Yayasan penyakit mental Mind menjelaskan, kondisi ini berhubungan dengan psikosis, depresi klinis, dan skizofrenia.

Dilaporkan oleh Independent, juru bicara Mind mengatakan bahwa sindrom ini langka. “Sindrom cotard adalah khayalan yang biasanya dikaitkan dengan penolakan eksistensi diri,” katanya.

Seseorang yang mengalami delusi percaya mereka mati, sekarat, bagian tubuh mereka tidak ada, mereka tak perlu melakukan kegiatan yang menjaga diri mereka hidup, misalnya minum, makan, kebersihan dasar, dan lain sebagainya.

Ahli saraf Perancis, Jules Cotard, mengindentifikasi kasus pertama sindrom ini pada tahun 1800-an. Dia menggambarkan seorang perempuan menderita kondisi di mana dia merasa 'tidak punya otak, tidak punya saraf, tidak punya dada, tidak punya perut, tidak punya usus. Hanya kulit dan tulang di tubuh yang membusuk.”

Esme Weijun Wang adalah orang yang pernah mengalami sindrom cotard. Dia menceritakan pengalamannya mengalami kondisi tersebut selama dua bulan.

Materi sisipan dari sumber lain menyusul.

import Summits.QuantumFields.QCD.Theorems.GaussianLinkFramesFrameFMClosureTwoStarOfPaddedAux8
import Summits.QuantumFields.QCD.Theorems.GaussianLinkFramesPadTheFibreDefs
import Summits.QuantumFields.QCD.Theorems.GaussianLinkFramesFrameFMClosurePlacementCollarAux6

/-!
# Crux `GaussianLinkFrames.FrameFMClosure` (stmt-QuantumFields-17375), line `pad-the-fibre` — registered stub
`stub_placementCollar`: the (collar) placements from padded cofactor domination on large tori

Stub 2b of the line (RESHAPE gen 2): VERBATIM the hypothesis `hC` of the landed region-generic two-star re-run
`PadTheFibreTwoStar.twoStarBounds_of_placements` (helper 8), discharged from
`PadTheFibre.PaddedCofactorDominationLarge`.  For the thick collar `W = ebox x ℓ ⊂ Λ = ebox x (3ℓ+2)` of clause
(T1) (`1 ≤ ℓ`, `3ℓ+4 ≤ S`, so `S ≥ 7 ≥ 4`) and `u', v ∈ Λ ∖ W`, the balanced canonical placement
`PadTheFibreCollar.collar_placement` (helpers `…PlacementCollarAux1–6`) gives pad centres holding `u', v` in their
cores, canonical pad regions `Q₁, Q₂` with frozen boundary layers inside `W` / outside `Λ`, `≤ 2064` links, no link
inside `W`, none inside `Λᶜ`, and a balanced touched region; `PaddedCofactorDominationLarge` at the side
`A = univ` then dominates the `(u', v)` adjugate block in the `∀ W ∃ W'` form, and
`PadTheFibreTwoStar.dom_sup_of_forall_exists` gives the `sup` form (`n₂ = 2064`, `C₂ = C₀`).

The recipe (one pad per point; pad centre `b` with `b₀ ≡ ℓ (mod 2)`; unfrozen block + two defects per excluded
frozen layer; the aligned `0`-flip on the blocks and the complementary `0`-flip on the defects as ONE global
nearest-neighbour pairing) needs no case analysis on the relative position of `u'` and `v` and covers the corners
and edges of `Λ`; no collar configuration is unbalanceable.

References: Aizenman–Schenker–Friedrich–Hundertmark, CMP 224 (2001) 219, Lemma 5 [AizenmanEtAl2001] (clause (T1));
placement recipe of the line card `pad-the-fibre` (triage r1-1 sharpen 1).
-/

noncomputable section

namespace Summit.QuantumFields.QCD.Cruxes.FrameFMClosure.PadTheFibre

open scoped BigOperators
open MeasureTheory Filter
open Literature.MathematicalPhysics.QuantumFieldTheory Literature.MathematicalPhysics.QuantumLattice
  Literature.Probability.LatticeModels
open Summit.QuantumFields.QCD.Theorems.VonMisesCircles Summit.QuantumFields.QCD.Theorems.PadTheFibre
  Summit.QuantumFields.QCD.Theorems.PadTheFibreTwoStar Summit.QuantumFields.QCD.Theorems.PadTheFibreCollar

/-- **stub 2b — the (collar) placements from padded domination on large tori** (registered stub
`stub_placementCollar` of crux stmt-QuantumFields-17375, line `pad-the-fibre`): for the thick-collar geometry of
clause (T1) (`W = ebox x ℓ ⊂ Λ = ebox x (3ℓ+2)`, `3ℓ+4 ≤ S`, `u', v ∈ Λ ∖ W`) a refit region of `≤ n₂` links with NO
link inside `W` and none inside `Λᶜ` dominating the `(u',v)` block of `adj D` — VERBATIM the hypothesis `hC` of
`twoStarBounds_of_placements`; placement `PadTheFibreCollar.collar_placement`. [cite: AizenmanEtAl2001, Lemma 5] -/
theorem stub_placementCollar : PaddedCofactorDominationLarge →
      ∃ (n₂ : ℕ) (C₂ : ℝ), 0 < C₂ ∧ ∀ (m₀ : ℝ), -9 ≤ m₀ → m₀ ≤ 1 → ∀ (S : ℕ) (x : TorusSite 4 (2 * S + 1)) (ℓ : ℕ),
      1 ≤ ℓ → 3 * ℓ + 4 ≤ S → ∀ (u' v : TorusSite 4 (2 * S + 1)), u' ∈ ebox S x (3 * ℓ + 2) → u' ∉ ebox S x ℓ → v ∈
      ebox S x (3 * ℓ + 2) → v ∉ ebox S x ℓ → ∃ R : Finset (Edge 4 (2 * S + 1)), R.card ≤ n₂ ∧ (∀ e ∈ R, ¬(e.1 ∈
      ebox S x ℓ ∧ Site.shift e.1 e.2 ∈ ebox S x ℓ)) ∧ (∀ e ∈ R, ¬(e.1 ∈ (ebox S x (3 * ℓ + 2))ᶜ ∧ Site.shift e.1
      e.2 ∈ (ebox S x (3 * ℓ + 2))ᶜ)) ∧ ∀ U W : GaugeConfig 4 (2 * S + 1) (Matrix.specialUnitaryGroup (Fin 3) ℂ),
      blockNorm ((sideMatrix Finset.univ (wilsonD (fun e => if e ∈ R then W e else U e) m₀)).adjugate) u' v ≤ C₂ * ⨆
      W' : GaugeConfig 4 (2 * S + 1) (Matrix.specialUnitaryGroup (Fin 3) ℂ), ‖(sideMatrix Finset.univ (wilsonD (fun
      e => if e ∈ R then W' e else U e) m₀)).det‖ := by
  rintro ⟨C₀, hC₀, hP⟩
  refine ⟨2064, C₀, hC₀, fun m₀ hm₁ hm₂ S x ℓ hℓ hℓS u' v hu'Λ hu'W hvΛ hvW => ?_⟩
  have hS4 : 4 ≤ S := by omega
  -- chart coordinates of the two points
  obtain ⟨au, hau, rfl⟩ := (mem_ebox_iff x u' (3 * ℓ + 2)).1 hu'Λ
  obtain ⟨av, hav, rfl⟩ := (mem_ebox_iff x v (3 * ℓ + 2)).1 hvΛ
  have hau' : ∀ i, -(3 * (ℓ : ℤ) + 3) ≤ au i ∧ au i ≤ 3 * ℓ + 2 := fun i => by
    have := hau i; push_cast at this; omega
  have hav' : ∀ i, -(3 * (ℓ : ℤ) + 3) ≤ av i ∧ av i ≤ 3 * ℓ + 2 := fun i => by
    have := hav i; push_cast at this; omega
  have hauW : ¬ ∀ i, -(ℓ : ℤ) - 1 ≤ au i ∧ au i ≤ ℓ := fun h => hu'W ((mem_ebox_chart x au ℓ).1 h)
  have havW : ¬ ∀ i, -(ℓ : ℤ) - 1 ≤ av i ∧ av i ≤ ℓ := fun h => hvW ((mem_ebox_chart x av ℓ).1 h)
  -- the balanced canonical placement and padded domination at the side `univ`
  obtain ⟨x', y', Q₁, Q₂, hcu, hcv, hQ₁, hQ₂, hbal, hcard, hW, hΛ⟩ :=
    collar_placement x ℓ hℓ hℓS au av hau' hauW hav' havW
  refine ⟨starLinks S (x + Torus.proj (2 * S + 1) au) ∪ starLinks S (x + Torus.proj (2 * S + 1) av) ∪ Q₁ ∪ Q₂,
    hcard, hW, hΛ, fun U W => ?_⟩
  exact dom_sup_of_forall_exists Finset.univ m₀ C₀ hC₀.le _ _ _ U
    (fun W => hP m₀ hm₁ hm₂ S hS4 U Finset.univ (Or.inl rfl) _ _ (Finset.mem_univ _) (Finset.mem_univ _)
      x' y' hcu hcv Q₁ Q₂ hQ₁ hQ₂ hbal W) W

end Summit.QuantumFields.QCD.Cruxes.FrameFMClosure.PadTheFibre

end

Menurut Wang, setelah berminggu-minggu kehilangan 'rasa terhadap realitas', dia akhirnya terbangun. Dia mengatakan kepada sang suami, dirinya telah meninggal dunia satu bulan lalu ketika pingsan di pesawat.

“Saya yakin telah meninggal pada penerbangan itu, dan saya berada di akhirat, dan tidak menyadarinya sampai saat itu datang.” Wang, yang sebelumnya didiagnosis dengan gangguan bipolar skizoafektif, akhirnya pulih. Dia sudah tidak melihat dirinya sebagai mayat membusuk lagi.

Publikasi yang diterbitkan di Washington Post itu mengatakan, penyebab sindrom cotard dan delusi lain masih menjadi perdebatan, banyak spekulasi kemungkinan menyertai, termasuk kerusakan otak.

Pada 2013, seorang laki-laki Inggris bernama Graham diwawancarai oleh New Scientist. Dia didagnosis menderita sindrom cotard setelah meyakini bahwa otaknya mati. Dia percaya jika dia sudah membunuh otaknya setelah percobaan bunuh diri karena depresi berat.

Graham menjelaskan kenapa selama ini kerap datang ke kuburan. “Tempat itu adalah yang terdekat di mana saya bisa mati.” Dia berkata, “Saya tidak perlu makan, atau bicara, atau melakukan apapun.”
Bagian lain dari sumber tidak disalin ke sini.